* EXERCISE AIM *
All lines up to and including the one that contains "15 (49/50) 20" are to be transcribed exactly, starting from the first line of the records.

(SOURCE RECORDS begins)

import Summits.HubbardSuperconductivity.HubbardSuperconductivity.Theorems.AnisotropyChordTransferFibre3FinXBSym

/-!
# Route `AnisotropyChord` / H0 rotor rung: FIN combined (rows `N₁` + C) certificate at `L = 15` — cell facts, part `bu`

Kernel facts `xbcCellAny 15 (49/50) 20 la lb (c, bn) = true` (via the symmetric-table evaluator `xbcCellAnyW` of `…FinXBSym`: `rw [← xbcCellAnyW_eq]; decide +kernel`, zero data) for 1 λ-cells of the per-`L` cover
(`…FinXCCover.xbcCheck`; cell design: p3 g6 (g5 generator) scratch `xbc_design.py`, mirrors `xb_mirror.py`/`xc_mirror.py`); assembled in `…FinXBCFifteen`.
Prover seat `hubbard-h0-rotor-p3` g5; helper for piece A = stmt-HubbardSuperconductivity-23918 of rung 19089 (`--supports`, helper class).
WHAT THIS IS NOT: nothing here proves superconductivity in the Hubbard model (rotor TARGET as worded stays FALSE, g15 verdict); kernel facts for the FIN certificate of two hypotheses (rows `N₁`, C) of ONE conditional reduction.  Tree imports only; no sorry, no new axioms.
-/

set_option linter.dupNamespace false

namespace Summit.HubbardSuperconductivity.HubbardSuperconductivity.Theorems.AnisotropyChord.Transfer.Fibre3

namespace FinXB

set_option maxHeartbeats 4000000 in
/-- kernel fact: cell 86 at `L = 15` (certified, c = (11/20 : ℚ), b = 14/20). [folklore] -/
theorem xbc15_86 : xbcCellAny 15 (49/50 : ℚ) 20 2058806711517770 2110276879305715 ((11/20 : ℚ), (14 : ℕ)) = true := by
  rw [← xbcCellAnyW_eq]
  decide +kernel

end FinXB

end Summit.HubbardSuperconductivity.HubbardSuperconductivity.Theorems.AnisotropyChord.Transfer.Fibre3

(SOURCE RECORDS ends)

* RESPONSE TO THIS TASK *
import Summits.HubbardSuperconductivity.HubbardSuperconductivity.Theorems.AnisotropyChordTransferFibre3FinXBSym

/-!
# Route `AnisotropyChord` / H0 rotor rung: FIN combined (rows `N₁` + C) certificate at `L = 15` — cell facts, part `bu`

Kernel facts `xbcCellAny 15 (49/50) 20 la lb (c, bn) = true` (via the symmetric-table evaluator `xbcCellAnyW` of `…FinXBSym`: `rw [← xbcCellAnyW_eq]; decide +kernel`, zero data) for 1 λ-cells of the per-`L` cover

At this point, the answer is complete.